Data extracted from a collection
/-- The bulk of the socketed disc is preconnected: its five pieces are convex and consecutive
ones overlap (for a positive margin `m` with `2m < d` and both socket centres deeper than `3m`
inside the disc). [folklore] -/
theorem isPreconnected_socketBulk (hu : ‖u‖ = 1) (hm : 0 < m) (hmd : 2 * m < d)
    (hp₀ : ‖p₀‖ + 3 * m < M) (hp₁ : ‖p₀ + u * d‖ + 3 * m < M) :
    IsPreconnected (ball (0 : ℂ) M ∩ {z | m < (φ z).im} ∪ ball (0 : ℂ) M ∩ {z | (φ z).re < -m} ∪
      ball (0 : ℂ) M ∩ {z | (φ z).im < -m} ∪ ball (0 : ℂ) M ∩ {z | d + m < (φ z).re} ∪
      ball (0 : ℂ) M ∩ {z | m < (φ z).re ∧ (φ z).re < d - m}) := by
  have hc : Convex ℝ (ball (0 : ℂ) M) := convex_ball 0 M
  have c1 : IsPreconnected (ball (0 : ℂ) M ∩ {z | m < (φ z).im}) :=
    (hc.inter (convex_socketFrame_preimage hφ (convex_halfSpace_im_gt m))).isPreconnected
  have c2 : IsPreconnected (ball (0 : ℂ) M ∩ {z | (φ z).re < -m}) :=
    (hc.inter (convex_socketFrame_preimage hφ (convex_halfSpace_re_lt (-m)))).isPreconnected
  have c3 : IsPreconnected (ball (0 : ℂ) M ∩ {z | (φ z).im < -m}) :=
    (hc.inter (convex_socketFrame_preimage hφ (convex_halfSpace_im_lt (-m)))).isPreconnected
  have c4 : IsPreconnected (ball (0 : ℂ) M ∩ {z | d + m < (φ z).re}) :=
    (hc.inter (convex_socketFrame_preimage hφ (convex_halfSpace_re_gt (d + m)))).isPreconnected
  have c5 : IsPreconnected
      (ball (0 : ℂ) M ∩ {z | m < (φ z).re ∧ (φ z).re < d - m}) :=
    (hc.inter ((convex_socketFrame_preimage hφ (convex_halfSpace_re_gt m)).inter
      (convex_socketFrame_preimage hφ (convex_halfSpace_re_lt (d - m))))).isPreconnected
  -- the offsets `a + b i` with `|a|, |b| ≤ 3m/2` have norm `≤ 3m`
  have hw : ∀ a b : ℝ, |a| ≤ 3 * m / 2 → |b| ≤ 3 * m / 2 →
      ‖(a : ℂ) + b * Complex.I‖ ≤ 3 * m := by
    intro a b ha hb
    calc ‖(a : ℂ) + b * Complex.I‖ ≤ |((a : ℂ) + b * Complex.I).re| +
          |((a : ℂ) + b * Complex.I).im| := Complex.norm_le_abs_re_add_abs_im _
      _ ≤ 3 * m := by simp only [Complex.add_re, Complex.ofReal_re, Complex.mul_re,
          Complex.I_re, mul_zero, Complex.ofReal_im, Complex.I_im, mul_one, sub_self, add_zero,
          Complex.add_im, Complex.mul_im, zero_add]; linarith
  have hk : |3 * m / 2| ≤ 3 * m / 2 := (abs_of_pos (by positivity)).le
  have hk' : |-(3 * m / 2)| ≤ 3 * m / 2 := by rw [abs_neg]; exact hk
  -- a witness `p + u (a + b i)` based at `p = p₀ + u c`: disc condition, socketFrame coordinates
  have key : ∀ (p : ℂ) (c a b : ℝ), p = p₀ + u * c → ‖p‖ + ‖(a : ℂ) + b * Complex.I‖ < M →
      p + u * ((a : ℂ) + b * Complex.I) ∈ ball (0 : ℂ) M ∧
        (φ (p + u * ((a : ℂ) + b * Complex.I))).re = c + a ∧
        (φ (p + u * ((a : ℂ) + b * Complex.I))).im = b := by
    intro p c a b hp h
    refine ⟨mem_ball_zero_iff.2 ((norm_add_le _ _).trans_lt (by rwa [norm_mul, hu, one_mul])), ?_⟩
    have : p + u * ((a : ℂ) + b * Complex.I) = p₀ + u * ((c : ℂ) + a + b * Complex.I) := by
      rw [hp]; ring
    rw [this, socketFrame_add_mul hφ hu]
    constructor <;> simp
  -- the four witnesses
  obtain ⟨m1, r1, i1⟩ := key p₀ 0 (-(3 * m / 2)) (3 * m / 2) (by simp)
    (by linarith [hw _ _ hk' hk])
  obtain ⟨m2, r2, i2⟩ := key p₀ 0 (-(3 * m / 2)) (-(3 * m / 2)) (by simp)
    (by linarith [hw _ _ hk' hk'])
  obtain ⟨m3, r3, i3⟩ := key (p₀ + u * d) d (3 * m / 2) (3 * m / 2) rfl
    (by linarith [hw _ _ hk hk])
  obtain ⟨m4, r4, i4⟩ := key (p₀ + u * (d / 2 : ℝ)) (d / 2) 0 (3 * m / 2) rfl (by
    have h2 : p₀ + u * (d / 2 : ℝ) = (2⁻¹ : ℂ) * (p₀ + (p₀ + u * d)) := by push_cast; ring
    have : ‖p₀ + u * (d / 2 : ℝ)‖ ≤ (‖p₀‖ + ‖p₀ + u * d‖) / 2 := by
      rw [h2, norm_mul, norm_inv, Complex.norm_two]
      linarith [norm_add_le p₀ (p₀ + u * d)]
    have h0 : |(0 : ℝ)| ≤ 3 * m / 2 := by rw [abs_zero]; positivity
    linarith [hw _ _ h0 hk])
  refine IsPreconnected.union _ (Or.inl (Or.inl (Or.inl ⟨m4, ?_⟩))) ⟨m4, ?_⟩
    (IsPreconnected.union _ (Or.inl (Or.inl ⟨m3, ?_⟩)) ⟨m3, ?_⟩
      (IsPreconnected.union _ (Or.inr ⟨m2, ?_⟩) ⟨m2, ?_⟩
        (IsPreconnected.union _ ⟨m1, ?_⟩ ⟨m1, ?_⟩ c1 c2) c3) c4) c5
  all_goals simp only [mem_setOf_eq, r1, i1, r2, i2, r3, i3, r4, i4]
  all_goals first | (constructor <;> linarith) | linarith
import Summits.Ventures.CertifiedArithmetic.LowPrec.GemmThetaE2M3Defs

/-!
# The θ-certificate of E2M3²→bfloat16: kernel check of the states with index in `[512, 576)`

HONEST FRAMING (venture CertifiedArithmetic / cell `pub-lowprec`, seat gemm, gen 7): certified error
envelopes and provably optimal rounding/accumulation schemes for low-precision formats under stated
cost models; every table by two implementations; no hardware or vendor claims.

Part 9 of 29 of the kernel check of the Boolean certificate of `GemmThetaE2M3Defs.lean`
(paper `gemm.tex` §Regimes Prop. Θ(i), configuration E2M3·E2M3 → `bfloat16`, sequential, RNE): every
edge from the states with index `512 ≤ i < 576` (both signs, all 443 letters, with the pair
checks after free moves) passes `edgeOK`, by `decide +kernel` in chunks of 16 indices (each chunk
≈ 14,176 edges).  Split into files only to keep each file's kernel time near three minutes;
`GemmThetaE2M3.lean` assembles the parts.  See the Defs file for the meaning of the check.
-/

namespace Literature.ComputerArithmetic.FloatingPoint

namespace MiniFloat

namespace ThetaE2M3

/-- Every edge from the states with index in `[512, 528)` (both signs, all 443 letters) passes
`edgeOK`. [cell certificate, kernel-checked] -/
theorem edges_ok_512 : rowsOK 512 16 = true := by
  decide +kernel

/-- Every edge from the states with index in `[528, 544)` (both signs, all 443 letters) passes
`edgeOK`. [cell certificate, kernel-checked] -/
theorem edges_ok_528 : rowsOK 528 16 = true := by
  decide +kernel

/-- Every edge from the states with index in `[544, 560)` (both signs, all 443 letters) passes
`edgeOK`. [cell certificate, kernel-checked] -/
theorem edges_ok_544 : rowsOK 544 16 = true := by
  decide +kernel

/-- Every edge from the states with index in `[560, 576)` (both signs, all 443 letters) passes
`edgeOK`. [cell certificate, kernel-checked] -/
theorem edges_ok_560 : rowsOK 560 16 = true := by
  decide +kernel

/-- PART 9: every edge from the states with index in `[512, 576)` passes `edgeOK`.
[cell certificate, kernel-checked] -/
theorem part_09 : rowsOK 512 64 = true :=
  rowsOK_append (l₁ := 16) (l₂ := 48) rfl edges_ok_512 <|
  rowsOK_append (l₁ := 16) (l₂ := 32) rfl edges_ok_528 <|
  rowsOK_append (l₁ := 16) (l₂ := 16) rfl edges_ok_544 <|
  edges_ok_560

end ThetaE2M3

end MiniFloat

end Literature.ComputerArithmetic.FloatingPoint
/-- **The semigroup forward field of the left bath and its Green–Kubo pairing.** There is a smooth,
mean-zero `g ∈ L²(μ_T)` with `L_{T,T} g = −(p_0² − T)` pointwise and
`∫ g·(p_0² − T) dμ_T = ∫_{u>0} K_L(u) du`: `g` is the smooth representative (Hörmander) of the Poisson
field `G = ∫_{u>0} P_u(p_0² − T) du` of helper II, which solves `L G = −(p_0² − T)` in `𝓓'`
(`integral_transpose_mul_forwardIntegral`) and pairs with `p_0² − T` by Fubini. -/
theorem exists_forwardField_pairing :
    ∃ g : PhaseSpace L → ℝ, ContDiff ℝ ∞ g ∧ MemLp g 2 ((pinnedChain ω₂ lam β γ).gibbsMeasure L T) ∧
      ∫ x, g x ∂((pinnedChain ω₂ lam β γ).gibbsMeasure L T) = 0 ∧
      (∀ x, (pinnedChain ω₂ lam β γ).generator L T T g x = -(x.2 ⟨0, hL⟩ ^ 2 - T)) ∧
      ∫ x, g x * (x.2 ⟨0, hL⟩ ^ 2 - T) ∂((pinnedChain ω₂ lam β γ).gibbsMeasure L T) =
        ∫ u in Ioi (0 : ℝ), ∫ z, (z.2 ⟨0, hL⟩ ^ 2 - T) *
          (∫ y, (y.2 ⟨0, hL⟩ ^ 2 - T) ∂((pinnedChain ω₂ lam β γ).transitionKernel L T T u.toNNReal z))
          ∂((pinnedChain ω₂ lam β γ).gibbsMeasure L T) := by
  haveI := isAddHaarMeasure_volume_phaseSpace L
  set P := pinnedChain ω₂ lam β γ with hP
  set μ := P.gibbsMeasure L T with hμ
  haveI : IsProbabilityMeasure μ := pinnedChain_isProbabilityMeasure_gibbsMeasure hω hl hβ.le γ L hT
  have hU : ContDiff ℝ ∞ P.U := pinnedChain_contDiff_U ω₂ lam β γ
  have hV : ContDiff ℝ ∞ P.V := pinnedChain_contDiff_V ω₂ lam β γ
  have hγ' : P.γ = γ := rfl
  have hγT : 0 ≤ P.γ * T := by rw [hγ']; positivity
  -- the weight `ϑ = 1/(4T)` and the observable `k = p_0² − T`
  set ϑ : ℝ := 1 / (4 * T) with hϑ
  have hϑ0 : 0 < ϑ := by positivity
  have hϑ1 : ϑ < 1 / T := by rw [hϑ, div_lt_div_iff₀ (by positivity) hT]; nlinarith
  have h2ϑ : 2 * ϑ < 1 / T := by
    rw [hϑ, show 2 * (1 / (4 * T)) = 1 / (2 * T) by field_simp; ring, div_lt_div_iff₀ (by positivity) hT]
    nlinarith
  have hϑϑ : ϑ + ϑ < 1 / T := by linarith
  set M : ℝ := 2 / ϑ + T with hM
  have hM0 : 0 < M := by positivity
  set k : PhaseSpace L → ℝ := fun y => y.2 ⟨0, hL⟩ ^ 2 - T with hk
  have hks : ContDiff ℝ ∞ k := by rw [hk]; fun_prop
  have hkc : Continuous k := hks.continuous
  have hkb : ∀ y, |k y| ≤ M * Real.exp (ϑ * P.hamiltonian L y) := fun y =>
    abs_sq_momentum_sub_le_exp hω hl hβ.le hϑ0 hT.le y ⟨0, hL⟩
  have hk0 : ∫ y, k y ∂μ = 0 := pinnedChain_integral_kinObs_gibbsMeasure hω hl hβ.le γ L hT ⟨0, hL⟩
  -- the Poisson field of helper II and its properties
  set G : PhaseSpace L → ℝ := poissonField ω₂ lam β γ T L k with hG
  have hGm : StronglyMeasurable G := stronglyMeasurable_poissonField hω hl hβ.le hγ.le hkc
  obtain ⟨C, hC, hGb⟩ := abs_poissonField_le hω hl hβ hγ hL hT hϑ0 hϑ1
  have hGb' : ∀ x, |G x| ≤ M * C * Real.exp (ϑ * P.hamiltonian L x) := fun x => hGb M hM0 k hkc hkb x
  have hGL2 : MemLp G 2 μ := memLp_poissonField hω hl hβ hγ hL hT hϑ0 h2ϑ hM0 hkc hkb
  have hGmean : ∫ x, G x ∂μ = 0 := integral_poissonField hω hl hβ hγ hL hT hϑ0 hϑ1 hM0 hkc hkb
  have hGpair : ∫ x, k x * G x ∂μ = ∫ u in Ioi (0 : ℝ), ∫ z, k z *
      (∫ y, k y ∂(P.transitionKernel L T T u.toNNReal z)) ∂μ := by
    obtain ⟨-, h2⟩ := integral_mul_poissonField hω hl hβ hγ hL hT hϑ0 hϑ0.le hϑϑ hM0 hkc hkb hkc hkb
    rw [h2]
    refine integral_congr_ae (ae_of_all _ fun u => ?_)
    refine integral_congr_ae (ae_of_all _ fun z => ?_)
    dsimp only
    rw [actCentered_apply, hk0, sub_zero]
  -- `G` as the forward integral of the sibling development (no centring needed: `μ_T(k) = 0`)
  have hGeq : G = fun x => ∫ t in Ioi (0 : ℝ), ∫ y, k y ∂(P.langevinKernel L T T t.toNNReal x) := by
    funext x
    simp only [hG, poissonField_apply]
    refine integral_congr_ae (ae_of_all _ fun t => ?_)
    dsimp only
    rw [actCentered_apply, hk0, sub_zero, pinnedChain_langevinKernel_eq_transitionKernel L T T hω hl hβ.le hγ.le]
  -- decay of `P_t k` through the model-free kernels
  obtain ⟨C₁, c, -, hc, hdec⟩ := abs_actCentered_le hω hl hβ hγ hL hT hϑ0 hϑ1
  have hdecay : ∀ (t : ℝ≥0) (z : PhaseSpace L), |∫ y, k y ∂(P.langevinKernel L T T t z)| ≤
      M * C₁ * Real.exp (ϑ * P.hamiltonian L z) * Real.exp (-c * t) := by
    intro t z
    have h := hdec M hM0 k hkc hkb z t
    rw [actCentered_apply, hk0, sub_zero, Real.toNNReal_coe] at h
    rwa [pinnedChain_langevinKernel_eq_transitionKernel L T T hω hl hβ.le hγ.le]
  -- local integrability of `G`
  set B : PhaseSpace L → ℝ := fun x => M * C * Real.exp (ϑ * P.hamiltonian L x) with hB
  have hBc : Continuous B := by
    have := pinnedChain_continuous_hamiltonian ω₂ lam β γ L
    rw [hB]; fun_prop
  have hGB : ∀ x, ‖G x‖ ≤ ‖B x‖ := fun x => by
    rw [Real.norm_eq_abs, Real.norm_eq_abs]
    exact (hGb' x).trans (le_abs_self _)
  have hGloc : LocallyIntegrable G volume :=
    hBc.locallyIntegrable.mono hGm.aestronglyMeasurable (Eventually.of_forall hGB)
  -- the Poisson equation in `𝓓'`
  have hweak₀ : ∀ φ : PhaseSpace L → ℝ, ContDiff ℝ ∞ φ → HasCompactSupport φ →
      ∫ x, G x * hormanderTranspose (P.drift L) (P.bathField hL T T) (fun _ => 0) φ x =
        ∫ x, (-k x) * φ x := by
    intro φ hφ hφc
    have h := integral_transpose_mul_forwardIntegral hω hl hβ.le hγ.le hL hT hϑ0 hϑ1 hc hks hkb hdecay hφ hφc
    have hGx : ∀ x, G x = ∫ t in Ioi (0 : ℝ), ∫ y, k y ∂(P.langevinKernel L T T t.toNNReal x) :=
      fun x => congrFun hGeq x
    calc ∫ x, G x * hormanderTranspose (P.drift L) (P.bathField hL T T) (fun _ => 0) φ x
        = ∫ x, (sdeGenerator (fun y => -P.drift L y) (P.bathVecL L T) (P.bathVecR L T) φ x +
            2 * γ * φ x) * ∫ t in Ioi (0 : ℝ), ∫ y, k y ∂(P.langevinKernel L T T t.toNNReal x) := by
          refine integral_congr_ae (ae_of_all _ fun x => ?_)
          dsimp only
          rw [hormanderTranspose_generatorFamily_eq_revGenerator P hU hV hL hγT hγT hφ x, hγ', mul_comm,
            hGx x]
      _ = -∫ x, φ x * k x := h
      _ = ∫ x, (-k x) * φ x := by
          rw [← integral_neg]
          exact integral_congr_ae (ae_of_all _ fun x => by ring)
  -- hypoelliptic regularity and the classical equation
  obtain ⟨g, hg, hae⟩ := exists_smooth_ae_eq_of_weak_poisson hβ.le hγ hL hT hGloc hks.neg hweak₀
  have hweak : ∀ φ : PhaseSpace L → ℝ, ContDiff ℝ ∞ φ → HasCompactSupport φ →
      ∫ x, g x * hormanderTranspose (P.drift L) (P.bathField hL T T) (fun _ => 0) φ x =
        ∫ x, (-k x) * φ x := by
    intro φ hφ hφc
    rw [← hweak₀ φ hφ hφc]
    refine integral_congr_ae ?_
    filter_upwards [hae] with x hx
    rw [hx]
  have hclass : ∀ x, P.generator L T T g x = -k x :=
    generator_eq_of_weak_poisson P hU hV hL hγT hγT hg hkc.neg hweak
  -- transfer of the `μ_T`-properties along `G =ᵐ g`
  have haeμ : G =ᵐ[μ] g := (P.gibbsMeasure_absolutelyContinuous L T).ae_le hae
  have hgL2 : MemLp g 2 μ := (memLp_congr_ae haeμ).1 hGL2
  have hgmean : ∫ x, g x ∂μ = 0 := by rw [← integral_congr_ae haeμ]; exact hGmean
  have hgpair : ∫ x, g x * k x ∂μ = ∫ u in Ioi (0 : ℝ), ∫ z, k z *
      (∫ y, k y ∂(P.transitionKernel L T T u.toNNReal z)) ∂μ := by
    rw [← hGpair]
    refine integral_congr_ae ?_
    filter_upwards [haeμ] with x hx
    rw [← hx, mul_comm]
  exact ⟨g, hg, hgL2, hgmean, hclass, hgpair⟩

## Work to complete
Give only how many lines above hold "true".

## Output
5